Ligand and protein preprocessing were performed in Chimera [78] using the Dock Prep module. Ligand preprocessing included protonation and geometry optimization using the GAFF2/AM1-BCC force field. During the preprocessing of the molecular target, the native 7T47 protein model was cleaned of co-crystallized ligands (GCP, GDP, glycerol, and acetate ion), water molecules, and the magnesium ion. Chain A was protonated at pH 7.4, partial charges were added, and missing amino acid residues were restored.
In GNINA, the binding site was defined based on the position of MRTX1133 (−23.00 Å; 5.14 Å; 23.02 Å) using the autobox_ligand option with default parameters (exhaustiveness = 16, num_modes = 9) and a 4 Å margin in all directions.
During the re-docking of MRTX1133, the RMSD value was 0.76 Å (Figure 9), indicating that the applied docking protocol successfully reproduces ligand conformations consistent with crystallographic data. The RMSD value was calculated using the mcs_rmsd function implemented in the useful_rdkit_utils library v 0.93 [79].

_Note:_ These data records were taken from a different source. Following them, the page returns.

import Mathlib.Data.List.Basic
import HarnessLib

/-!
# Coordinate-bound facts for fibre leaf files from ONE Boolean computation (CDX, qec-cdx-eng-1)

`cnfEncodeAny_unsat_imp` needs `∀ r ∈ rows, ∀ i ∈ r, i < n` and `∀ u ∈ us, ∀ i ∈ u, i < n`; deciding these through the nested
`Decidable` instances builds large terms for big row lists. These two lemmas obtain them from `List.all` Booleans, which
`decide +kernel` evaluates cheaply.
-/

namespace Summit.Ventures.QEC.CircuitDistance

/-- Nested coordinate bound from a Boolean `all`/`all` computation. -/
theorem forall_mem_lt_of_all (rows : List (List ℕ)) (n : ℕ)
    (h : (rows.all fun r => r.all fun i => decide (i < n)) = true) : ∀ r ∈ rows, ∀ i ∈ r, i < n := by
  intro r hr i hi
  have := List.all_eq_true.1 (List.all_eq_true.1 h r hr) i hi
  simpa using this

end Summit.Ventures.QEC.CircuitDistance
import Summits.RiemannHypothesis.RiemannHypothesis.Theorems.SemilocalNegCertThirtyOneKinked1812
import HarnessLib

/-!
# Semi-local threshold of the `{∞,2,…,31}` form, negative side: `a*({2,…,31}) ≤ 1855 / 1024 = 1.8115234375` — the wall `q = 37` from a KINKED (piecewise-cubic) witness with slope breaks at the prime-atom images (part 4/14: the kernel facts piece 40 … piece 53 of 163 (imports part 1 only))

Cell `rh-explicit` (HOME `run/shared/lean/pub/rh-explicit/`), seat cc-s2-9 gen2 (HUMAN RULING D-0074 (D5) WEIL data engine; LADDER-RH column WEIL, rung DATA → W-P(P2);
pipeline = cc-s2-4 gen8/gen11's piecewise-witness layer `SemilocalPiecewise{Witness,Increment,IncrementSum,Cert}.lean` + their float finder, every number
re-derived by an independent second engine E2 before filing; gen0's rows: `SemilocalNegCert{ThirteenKinked1423,SeventeenKinked1478,NineteenKinked1573,TwentyThreeKinked1690,TwentyNineKinked1723}*`).
HONEST FRAMING: RH-FREE theorems about the tree's `weilSemilocalThreshold S` of a TRUNCATED Weil form (finitely many places); nothing here bears on the
truth of RH; the lower clause `(log q)/2 ≤ a*(S_q)` at all primes IS RH and is untouched; the SIGN of `δ*(37)` is not claimed.

KINKED row for the wall `q = 37` (`S = {2,…,31}`): at `b = 1855 / 1024 = 1.8115234375 ≈ a*(S_37) + 0.0060` (DATA, two engines, cc-s2-6/cc-s2-3: `a*(S_37) = 1.8055313`)
the polynomial × indicator class is far from negative (tree row `233/128`, `SemilocalNegCertUptoThirtyOne`, `δ*(37) ≤ 0.0149`), whereas an odd piecewise cubic with slope breaks at the images
`|b − log n|` (rounded to `/1024`) of the atoms `n ∈ {2,3,5,7,11,13,17,19,23,29,31}` (the eleven PRIME atoms; images of 4, 8, 9, 16, 25, 27, 32 dropped — with all eighteen kinks λ_min = −8.91·10⁻³, with the primes + 4 + 9: −4.91·10⁻³; kit j253132) is negative by `1.961e-03·‖G‖²`.
Instance: `S = {2, 3, 5, 7, 11, 13, 17, 19, 23, 29, 31}`, `N = 39` (atom table `atomsUptoThirtyOne` / `atomsEnclose_UptoThirtyOne` of `SemilocalNegCertUptoThirtyOne.lean`), 12 pieces of degree ≤ 3, 163 `t`-pieces;
TWO ENGINES on the witness before the kernel: cc-s2-4's float finder `λ_min = -1.9606e-03` and the seat's exact-in-`x` decimal engine E2 `R = -1.9625e-03` (no polar credit);
the exact kernel margin is the certificate's own rational arithmetic (farm report).  ⇒ **`a*({2,…,31}) ≤ 1855 / 1024`, `δ*(37) < 0.006065`** (was `0.0149`).
No data is trusted: every bound is a `decide +kernel` fact.  Folklore throughout.
-/

set_option autoImplicit false
set_option linter.dupNamespace false  -- the mandated namespace repeats `RiemannHypothesis`
set_option Elab.async false  -- serialise the kernel facts: in parallel they exhaust the node's per-process heap (cc-s2-4 gen11, CC4-LEAN §16.10)

noncomputable section

open Complex Filter Set MeasureTheory Topology
open scoped Real

namespace Summit.RiemannHypothesis.RiemannHypothesis.Theorems.SemilocalPolyWitness

open MeasureTheory Set Finset Real
open Literature.NumberTheory.LFunctions
open Summit.RiemannHypothesis.RiemannHypothesis.Theorems.MotivicDoor
open Summit.RiemannHypothesis.RiemannHypothesis.Theorems.MotivicDoor.SemilocalThreshold
open Summit.RiemannHypothesis.RiemannHypothesis.Theorems.MotivicDoor.SemilocalMarkov
open LQ

set_option maxHeartbeats 0 in
/-- kernel fact: piece `40` of `certThirtyOneKinked1812`. -/
theorem check_ThirtyOneKinked1812_piece40 : certThirtyOneKinked1812.checkPiecePW 40 = true := by
  decide +kernel

set_option maxHeartbeats 0 in
/-- kernel fact: piece `41` of `certThirtyOneKinked1812`. -/
theorem check_ThirtyOneKinked1812_piece41 : certThirtyOneKinked1812.checkPiecePW 41 = true := by
  decide +kernel

set_option maxHeartbeats 0 in
/-- kernel fact: piece `42` of `certThirtyOneKinked1812`. -/
theorem check_ThirtyOneKinked1812_piece42 : certThirtyOneKinked1812.checkPiecePW 42 = true := by
  decide +kernel

set_option maxHeartbeats 0 in
/-- kernel fact: piece `43` of `certThirtyOneKinked1812`. -/
theorem check_ThirtyOneKinked1812_piece43 : certThirtyOneKinked1812.checkPiecePW 43 = true := by
  decide +kernel

set_option maxHeartbeats 0 in
/-- kernel fact: piece `44` of `certThirtyOneKinked1812`. -/
theorem check_ThirtyOneKinked1812_piece44 : certThirtyOneKinked1812.checkPiecePW 44 = true := by
  decide +kernel

set_option maxHeartbeats 0 in
/-- kernel fact: piece `45` of `certThirtyOneKinked1812`. -/
theorem check_ThirtyOneKinked1812_piece45 : certThirtyOneKinked1812.checkPiecePW 45 = true := by
  decide +kernel

set_option maxHeartbeats 0 in
/-- kernel fact: piece `46` of `certThirtyOneKinked1812`. -/
theorem check_ThirtyOneKinked1812_piece46 : certThirtyOneKinked1812.checkPiecePW 46 = true := by
  decide +kernel

set_option maxHeartbeats 0 in
/-- kernel fact: piece `47` of `certThirtyOneKinked1812`. -/
theorem check_ThirtyOneKinked1812_piece47 : certThirtyOneKinked1812.checkPiecePW 47 = true := by
  decide +kernel

set_option maxHeartbeats 0 in
/-- kernel fact: piece `48` of `certThirtyOneKinked1812`. -/
theorem check_ThirtyOneKinked1812_piece48 : certThirtyOneKinked1812.checkPiecePW 48 = true := by
  decide +kernel

set_option maxHeartbeats 0 in
/-- kernel fact: piece `49` of `certThirtyOneKinked1812`. -/
theorem check_ThirtyOneKinked1812_piece49 : certThirtyOneKinked1812.checkPiecePW 49 = true := by
  decide +kernel

set_option maxHeartbeats 0 in
/-- kernel fact: piece `50` of `certThirtyOneKinked1812`. -/
theorem check_ThirtyOneKinked1812_piece50 : certThirtyOneKinked1812.checkPiecePW 50 = true := by
  decide +kernel

set_option maxHeartbeats 0 in
/-- kernel fact: piece `51` of `certThirtyOneKinked1812`. -/
theorem check_ThirtyOneKinked1812_piece51 : certThirtyOneKinked1812.checkPiecePW 51 = true := by
  decide +kernel

set_option maxHeartbeats 0 in
/-- kernel fact: piece `52` of `certThirtyOneKinked1812`. -/
theorem check_ThirtyOneKinked1812_piece52 : certThirtyOneKinked1812.checkPiecePW 52 = true := by
  decide +kernel

set_option maxHeartbeats 0 in
/-- kernel fact: piece `53` of `certThirtyOneKinked1812`. -/
theorem check_ThirtyOneKinked1812_piece53 : certThirtyOneKinked1812.checkPiecePW 53 = true := by
  decide +kernel

end Summit.RiemannHypothesis.RiemannHypothesis.Theorems.SemilocalPolyWitness

end
-- re-landed comment-only 2026-08-26 (sos-filer-1 g3, filing hand for cc-s2-9): byte-identical declarations; re-verification re-enqueues the stranded hub build (`remote:stale:unbuilt` for hours).
import Summits.HodgeConjecture.HodgeConjecture.Theses.SevenfoldWeilCensus
import Summits.HodgeConjecture.HodgeConjecture.Theses.RankFourFaces
import Summits.HodgeConjecture.HodgeConjecture.Theses.ConservativityLefschetz
import Summits.HodgeConjecture.HodgeConjecture.Theses.PadicSemiregularLift
import Summits.HodgeConjecture.HodgeConjecture.Theorems.AbelianComplement.Negative.RankFourFacesSummitEquivalence
import Literature.AlgebraicGeometry.Motives.AbelianVarietyProjectiveChart
import HarnessLib

/-!
# `AbelianComplement` (stmt-HodgeConjecture-15889): the BRIDGE decomposition, assembled

Routes `SevenfoldWeilCensus` (residual R2) and `RankFourFaces` (rank 9) of `HodgeConjecture` share the item
`AbelianComplement` — the Hodge conjecture off the abelian locus — which is kernel-checked equivalent to the
summit (`Theorems.AbelianComplement.Negative.abelianComplement_iff_hodgeConjecture`, unconditional). Under the
ruling RESTATED IS A REDIRECT the item is decomposed; this helper file (it supports the item, it does not close
it) is the proved ASSEMBLY of the bridge decomposition onto two EXISTING items:

* piece 1 = item stmt-HodgeConjecture-1333, `Theses.PadicSemiregularLift.HodgeAbelianVarieties` — the Hodge
  conjecture for every complex abelian variety (the abelian milestone);
* piece 2 = item stmt-HodgeConjecture-10452, `Theses.ConservativityLefschetz.AbelianComplement` — the Hodge
  conjecture granted the abelian case (the bridge off the abelian locus);
* `abelianComplement_of_items : piece 1 → piece 2 → SevenfoldWeilCensus.AbelianComplement` (and the
  RankFourFaces twin), `abelianComplement_iff_items : AbelianComplement ↔ piece 1 ∧ piece 2` (the split is exact).

The summit-level seam `piece 1 → piece 2 → HodgeConjecture` is modus ponens (its contrapositive is the landed
`HodgeAbelianVarieties.Negative.KillTransfer.not_of_not_hodgeConjecture_of_abelianComplement`). Per-piece
probes (`pieceᵢ → S`, `pieceᵢ → AbelianComplement` fail; BC7 clean) are recorded in
`Cruxes/AbelianComplement/BC2-PROBES-bridge.md`. Everything is proved; standard axioms only.

References: P. Deligne, *The Hodge conjecture* (Clay, 2000), §1; Y. André, *Pour une théorie inconditionnelle
des motifs*, Publ. Math. IHÉS 83 (1996), §0.
-/

-- Summit.HodgeConjecture.HodgeConjecture.… repeats the summit name by the D-0017 layout (Sub = Summit).
set_option linter.dupNamespace false

namespace Summit.HodgeConjecture.HodgeConjecture.Theorems.AbelianComplement.BridgeSplit

open Summit.HodgeConjecture.HodgeConjecture.Theses
open Literature.AlgebraicGeometry.Motives Literature.AlgebraicGeometry.HodgeTheory

/-- **The glue of the bridge split**, concluding the SevenfoldWeilCensus decl of item 15889: feed the
bridge (item 10452) with the abelian milestone (item 1333; the smooth-projective binder is discarded) and
restrict the summit statement to the non-abelian `X`. [cite: Deligne2000, §1] -/
theorem abelianComplement_of_items (h₁ : PadicSemiregularLift.HodgeAbelianVarieties)
    (h₂ : ConservativityLefschetz.AbelianComplement) : SevenfoldWeilCensus.AbelianComplement :=
  fun _ _ hX _ ↦ h₂ (fun A _ ↦ h₁ A) hX

/-- The same glue on the verbatim twin decl of route RankFourFaces. [cite: Deligne2000, §1] -/
theorem abelianComplementRFF_of_items (h₁ : PadicSemiregularLift.HodgeAbelianVarieties)
    (h₂ : ConservativityLefschetz.AbelianComplement) : RankFourFaces.AbelianComplement :=
  fun _ _ hX _ ↦ h₂ (fun A _ ↦ h₁ A) hX

/-- The two route decls of item 15889 are one proposition. [folklore] -/
theorem sevenfold_iff_rankFourFaces :
    SevenfoldWeilCensus.AbelianComplement ↔ RankFourFaces.AbelianComplement := Iff.rfl

/-- **Exactness**: the item gives back both pieces (through the unconditional
`hodgeConjecture_of_abelianComplement` and `AbelianVariety.isSmoothProjective_holds`). [cite: Deligne2000, §1] -/
theorem items_of_abelianComplement (h : SevenfoldWeilCensus.AbelianComplement) :
    PadicSemiregularLift.HodgeAbelianVarieties ∧ ConservativityLefschetz.AbelianComplement :=
  have H : _root_.HodgeConjecture :=
    AbelianComplement.Negative.hodgeConjecture_of_abelianComplement
      (show RankFourFaces.AbelianComplement from fun _ _ hX hA ↦ h hX hA)
  ⟨fun _ ↦ H AbelianVariety.isSmoothProjective_holds, fun _ ↦ H⟩

/-- `AbelianComplement ↔ piece 1 ∧ piece 2`. [cite: Deligne2000, §1] -/
theorem abelianComplement_iff_items :
    SevenfoldWeilCensus.AbelianComplement ↔
      PadicSemiregularLift.HodgeAbelianVarieties ∧ ConservativityLefschetz.AbelianComplement :=
  ⟨items_of_abelianComplement, fun h ↦ abelianComplement_of_items h.1 h.2⟩

/-- The summit-level seam of the bridge: `piece 1 → piece 2 → HodgeConjecture` (modus ponens).
[cite: Deligne2000, §1] -/
theorem hodgeConjecture_of_items (h₁ : PadicSemiregularLift.HodgeAbelianVarieties)
    (h₂ : ConservativityLefschetz.AbelianComplement) : _root_.HodgeConjecture :=
  h₂ fun A _ ↦ h₁ A

/-- Informational converse `S → piece 1`. [folklore] -/
theorem hodgeAbelianVarieties_of_hodgeConjecture (H : _root_.HodgeConjecture) :
    PadicSemiregularLift.HodgeAbelianVarieties :=
  fun _ ↦ H AbelianVariety.isSmoothProjective_holds

/-- Informational converse `S → piece 2` (trivial). [folklore] -/
theorem abelianToHodge_of_hodgeConjecture (H : _root_.HodgeConjecture) :
    ConservativityLefschetz.AbelianComplement := fun _ ↦ H

end Summit.HodgeConjecture.HodgeConjecture.Theorems.AbelianComplement.BridgeSplit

Molecular docking results were visualized using the ProteinsPlus web application [80]. All docking data are publicly available at https://github.com/ovttiras/QSAR_KRAS_inhibitors_v2/tree/main/Docking (accessed on 10 December 2025).
4. Conclusions
The conducted study enables the following outcomes:
- Development of a series of regression QSAR models for KRAS G12D inhibitors using ECFP4, Klekota-Roth, PubChem, MACCS, Topological Torsion, Atom Pairs, Topological Path-Based fingerprints, and RDKit descriptors, along with CatBoost, SVM, and MLP algorithms, as well as models developed via the OCHEM platform;
- Structural interpretation of QSAR models for KRAS G12D inhibitors, identifying the most significant fragments and molecular transformations;
- Integration of the consensus QSAR model into the KRASAVA framework, enabling retrieval of experimental data for investigated compounds, as well as virtual screening of potential KRAS G12D inhibitors with preliminary assessment of bioavailability through Muegge’s rules compliance, and evaluation of acute toxicity via identification of key toxicophores and Brenk filters;
- Rational molecular design of compounds based on the structural interpretation results and capabilities of the KRASAVA framework, leading to the proposal of two most promising KRAS G12D inhibitors;
- Comparative analysis of the proposed compounds through molecular docking, examining the nature of their interactions with the KRAS G12D binding site, and validating the results obtained from QSAR structural interpretation.
The results of this study are expected to reduce financial, temporal, and labor costs associated with the synthesis and testing of new KRAS G12D inhibitor drugs. We consider experimental validation an important direction for future studies.